Ambrosia Garden Archive
    • Clarifying burstcount and burstreload


      How does burstcount and burstreload work with regular reload? If burstcount and burstreload are used, is regular reload ignored?

    • Only if the Burst Count is 1.

    • To expand on Josh's answer, the game pauses for the reload between each shot as normal, unless the previous shot filled the BurstCount, in which case, it pauses for the BurstReload instead. To give an example, supposing the BurstCount is five, then the timing used would be

      1 (Reload) 2 (Reload) 3 (Reload) 4 (Reload) 5 (BurstReload)... 1 (Reload) etc

      As Josh pointed out, if the BurstCount is one, then every shot fills the BurstCount, so every shot is followed by the BurstReload.

    • Further clarification:

      When you have n copies one of a weapon (assuming it doesn't fire simultaneously) the effective reload becomes R = -1 + (Reload + 1) / n with a minimum of zero.

      With BurstCount, each copy of the weapon fires BurstCount time before BurstReload, so the pattern is,

      1 (R), 2 (R), ..., nBurstCount - 1 (R), nBurstCount (BurstReload)

      This means the total TIME between between BurstReloads (time firing) is 1 + (n - 1)*BurstCount * (1 + R)

      So if your weapon has reload 1 and you have one of them, it fires every other frame. If its BurstCount is five it fires five times, which takes 9 frames, before BurstReload.

      If you have two of them its effective reload becomes 0 so it fires every frame. It now must fire ten times (five each), which takes 10 frames, before BurstReload.

      If you have three of them its effective reload is STILL 0, but now it must fire fifteen times (five each), which takes 15 frames, before BurstReload.

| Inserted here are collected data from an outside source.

import Literature.AlgebraicGeometry.FundamentalGroup.ProjectiveSpace
import Literature.AlgebraicGeometry.Motives.IntegralProjectiveSpace
import Literature.AlgebraicGeometry.Motives.VarietiesProjectiveSpaceProofs
import Literature.AlgebraicGeometry.Motives.SegreEmbedding
import Mathlib.AlgebraicGeometry.Morphisms.ClosedImmersion
import Mathlib.Algebra.MvPolynomial.Equiv
import Mathlib.RingTheory.Polynomial.Basic
import HarnessLib

/-!
# The pencil of hyperplanes `x_{r+2} = t · x_{r+1}` in `ℙ^{r+2}_k` (towards SGA 1 X 2.11 for `ℙ^r`)

Topic: `Literature/AlgebraicGeometry/FundamentalGroup`. First of the proof files for the named fact
`Literature.AlgebraicGeometry.FundamentalGroup.EtaleCoverHyperplaneSectionConnected`
(`FundamentalGroup/ProjectiveSpace.lean`; SGA 1, Exp. X, Cor. 2.11 for projective space): the
hyperplane section `Y ×_{ℙ^{r+2}} ℙ^{r+1}` of a connected finite étale cover `Y → ℙ^{r+2}_k`
(`k` algebraically closed) along the coordinate hyperplane `ProjectiveSpace.hyperplaneEmb k (r + 1)`
is connected. The Lean proof degenerates a moving hyperplane to the coordinate one and applies
Zariski's connectedness theorem (theorem on formal functions) to the total space of the pencil;
this file builds the pencil.

Let `A = k[t]` and `P_A = ℙ^{r+1}_A = Proj A[x₀, …, x_{r+1}]`. The graded `k`-algebra map
`Ψ : k[x₀, …, x_{r+2}] → A[x₀, …, x_{r+1}]`, `x_j ↦ x_j` (`j ≤ r + 1`), `x_{r+2} ↦ t · x_{r+1}`
(`HyperplanePencil.graded`) defines `ψ = Proj Ψ : P_A → ℙ^{r+2}_k` (`HyperplanePencil.map`), the
total space of the pencil of hyperplanes `H_t = V₊(x_{r+2} - t x_{r+1})` through the base locus
`V₊(x_{r+1}, x_{r+2})`:

* `isClosedImmersion_projMap_of_surjective` — `Proj` of a SURJECTIVE graded ring homomorphism is a
  closed immersion (Hartshorne II Ex. 3.12 (a); EGA II 2.9.2): on the chart `D₊(s)` it is `Spec`
  of the surjection `(A_{(s)})₀ → (B_{(f s)})₀` (Mathlib `Proj.awayι_comp_map`).
* `HyperplanePencil.map_eq_comp` — `ψ` factors as the closed immersion
  `φ_A = Proj Ψ_A : P_A → ℙ^{r+2}_A` (`Ψ_A` the `A`-linear substitution, a graded surjection)
  followed by the base-change projection `ℙ^{r+2}_A → ℙ^{r+2}_k` (`Motives.ProjBaseChangeRing`).
* `HyperplanePencil.specialFibre_comp_map` — on the fibre `t = 0`,
  `ρ = Proj (A[x] → k[x], t ↦ 0) : ℙ^{r+1}_k → P_A` composed with `ψ` is the coordinate hyperplane
  embedding `ProjectiveSpace.hyperplaneEmb k (r + 1)`; and `isPullback_specialFibre` — the square
  `(ρ, ℙ^{r+1}_k → Spec k, P_A → Spec A, Spec k → Spec A)` is cartesian (from the flat base change
  `k → A` of `Motives.ProjBaseChangeRing.isPullback_projMap` by pasting with the identity square).
* `HyperplanePencil.isOpenImmersion_awayι_comp_map`, `opensRange_awayι_comp_map` — over the chart
  `D₊(x_{r+1}) ⊆ ℙ^{r+2}_k` the pencil is an ISOMORPHISM: `D₊(x_{r+1}) ⊆ P_A` maps isomorphically
  onto `D₊(x_{r+1}) ⊆ ℙ^{r+2}_k` (in affine coordinates `(y, t) ↦ (y, x_{r+2}/x_{r+1} = t)`; the
  ring map `(k[x]_{(x_{r+1})})₀ → (A[x]_{(x_{r+1})})₀` is `k[y₀, …, y_r, y_{r+2}] ≅ k[t][y₀, …, y_r]`,
  `away_map_bijective`).

Everything is proved; no named facts are introduced.

## References

* A. Grothendieck, M. Raynaud, SGA 1 (LNM 224 / SMF 2003, arXiv:math/0206203): Exp. X Lemme 2.10,
  Cor. 2.11 (éd. arXiv p. 152); Exp. XI Prop. 1.1. [SGA1]
* R. Hartshorne, *Algebraic Geometry*, GTM 52 (1977): II Ex. 3.12 (a), II Prop. 2.5 (b).
  [Hartshorne1977]
* A. Grothendieck, EGA II, Prop. 2.9.2 (closed immersions of `Proj` from graded surjections).
-/

noncomputable section

open CategoryTheory CategoryTheory.Limits AlgebraicGeometry TopologicalSpace MvPolynomial
  HomogeneousLocalization

namespace Literature.AlgebraicGeometry.FundamentalGroup

universe u

/-! ## `Proj` of a graded surjection is a closed immersion -/

section ProjMapClosedImmersion

variable {A B σ τ : Type u} [CommRing A] [SetLike σ A] [AddSubgroupClass σ A]
  [CommRing B] [SetLike τ B] [AddSubgroupClass τ B]
  {𝒜 : ℕ → σ} {ℬ : ℕ → τ} [GradedRing 𝒜] [GradedRing ℬ]
  (f : 𝒜 →+*ᵍ ℬ) (hf : HomogeneousIdeal.irrelevant ℬ ≤ (HomogeneousIdeal.irrelevant 𝒜).map f)

/-- For a surjective graded ring homomorphism `f : A → B` and a homogeneous `s ∈ A` of positive
degree, the induced map of degree-zero localizations `(A_s)₀ → (B_{f s})₀` (Mathlib
`HomogeneousLocalization.Away.map`) is surjective: a homogeneous `b ∈ B` of degree `n · deg s` is
the image of the degree-`n · deg s` component of any preimage. [folklore] -/
theorem away_map_surjective (hsurj : Function.Surjective f) {d : ℕ} {s : A} (hs : s ∈ 𝒜 d) :
    Function.Surjective (Away.map f s) := by
  classical
  intro y
  obtain ⟨n, b, hb, rfl⟩ := Away.mk_surjective ℬ (f.2 hs) y
  obtain ⟨a, ha⟩ := hsurj b
  refine ⟨Away.mk 𝒜 hs n (DirectSum.decompose 𝒜 a (n • d)) (SetLike.coe_mem _), ?_⟩
  rw [Away.map_mk]
  apply val_injective
  simp only [Away.val_mk]
  congr 1
  rw [GradedRingHom.map_directSumDecompose, ha, DirectSum.decompose_of_mem_same ℬ hb]

include hf in
/-- **`Proj` of a surjective graded ring homomorphism is a closed immersion** (Hartshorne II
Ex. 3.12 (a): for a graded surjection `φ : S → T`, `Proj T → Proj S` is a closed immersion;
EGA II 2.9.2). Proof: being a closed immersion is local on the target; over the chart
`D₊(s) = Spec (A_s)₀` of `Proj A` the morphism is `Spec` of `(A_s)₀ → (B_{φ s})₀` (Mathlib
`Proj.awayι_comp_map`, a cartesian square), which is surjective (`away_map_surjective`).
[cite: Hartshorne1977, II Ex. 3.12 (a)] -/
theorem isClosedImmersion_projMap_of_surjective (hsurj : Function.Surjective f) :
    IsClosedImmersion (Proj.map f hf) := by
  refine IsZariskiLocalAtTarget.of_openCover (P := @IsClosedImmersion)
    (Proj.affineOpenCover 𝒜).openCover fun i ↦ ?_
  have hd : 0 < (i.1 : ℕ) := i.1.2
  have hs : (i.2 : A) ∈ 𝒜 i.1 := i.2.2
  have hopen : IsPullback (Spec.map (CommRingCat.ofHom (Away.map f (i.2 : A))))
      (Proj.awayι ℬ (f (i.2 : A)) (f.2 hs) hd) (Proj.awayι 𝒜 (i.2 : A) hs hd) (Proj.map f hf) :=
    IsOpenImmersion.isPullback _ _ _ _ (Proj.awayι_comp_map _ _ hd _ hs)
      (by rw [Proj.opensRange_awayι, Proj.opensRange_awayι, Proj.map_preimage_basicOpen])
  have h2 : IsClosedImmersion
      (hopen.flip.isoPullback.inv ≫ Spec.map (CommRingCat.ofHom (Away.map f (i.2 : A)))) := by
    have := IsClosedImmersion.spec_of_surjective
      (CommRingCat.ofHom (Away.map f (i.2 : A))) (away_map_surjective f hsurj hs)
    infer_instance
  have e : hopen.flip.isoPullback.inv ≫ Spec.map (CommRingCat.ofHom (Away.map f (i.2 : A))) =
      pullback.snd (Proj.map f hf) (Proj.awayι 𝒜 (i.2 : A) hs hd) := by
    rw [Iso.inv_comp_eq]
    exact hopen.flip.isoPullback_hom_snd.symm
  rw [e] at h2
  exact h2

      In general, if you don't have enough copies to bring R down to 0, it takes approximately the same time between BurstReloads because the rate of fire is increased. If R is brought to zero, each additional copy of the weapon increases the time between BurstReloads but NOT the rate of fire.

      Edit: Additionally, note that even if BurstReload is SHORTER than Reload, the delay after BurstCount shots will still be BurstReload. This means you can make every nth shot actually come out SOONER than normal.

      This post has been edited by Qaanol : 17 April 2008 - 09:11 PM

    • So then the proper code (in pseudocode) is:

      $R = -1 + (Reload + 1) / weapCount
      $frame = 0
      $burst = 0
      $reloadcount
      Loop while $frame <= frames_to_fire
      if($frame == 0){
      Fire_weap($frame)
      } else if($reloadcount = $R && $burst < burstcount) {
      Fire_weap($frame)
      $burst++
      $reloadcount = 0
      } else if ($burst >= burstcount)
      $reloadcount = $R - burstreload
      } else {
      $reloadcount++
      }

      That should work. I'm firing one weapon at a time, and recording on which frame it fires (which is why it is fed $frame)

      I'm also implementing firing angle soon. It will take an angle in degrees off the front of the ship (0-180) and using innacuracy and the possibility of negative speed for forward-firing weapons, and the turret angle for turrets, only include weapons that will hit (for + values of innacuracy, it will assume a best-case scenario where every shot is aimed properly.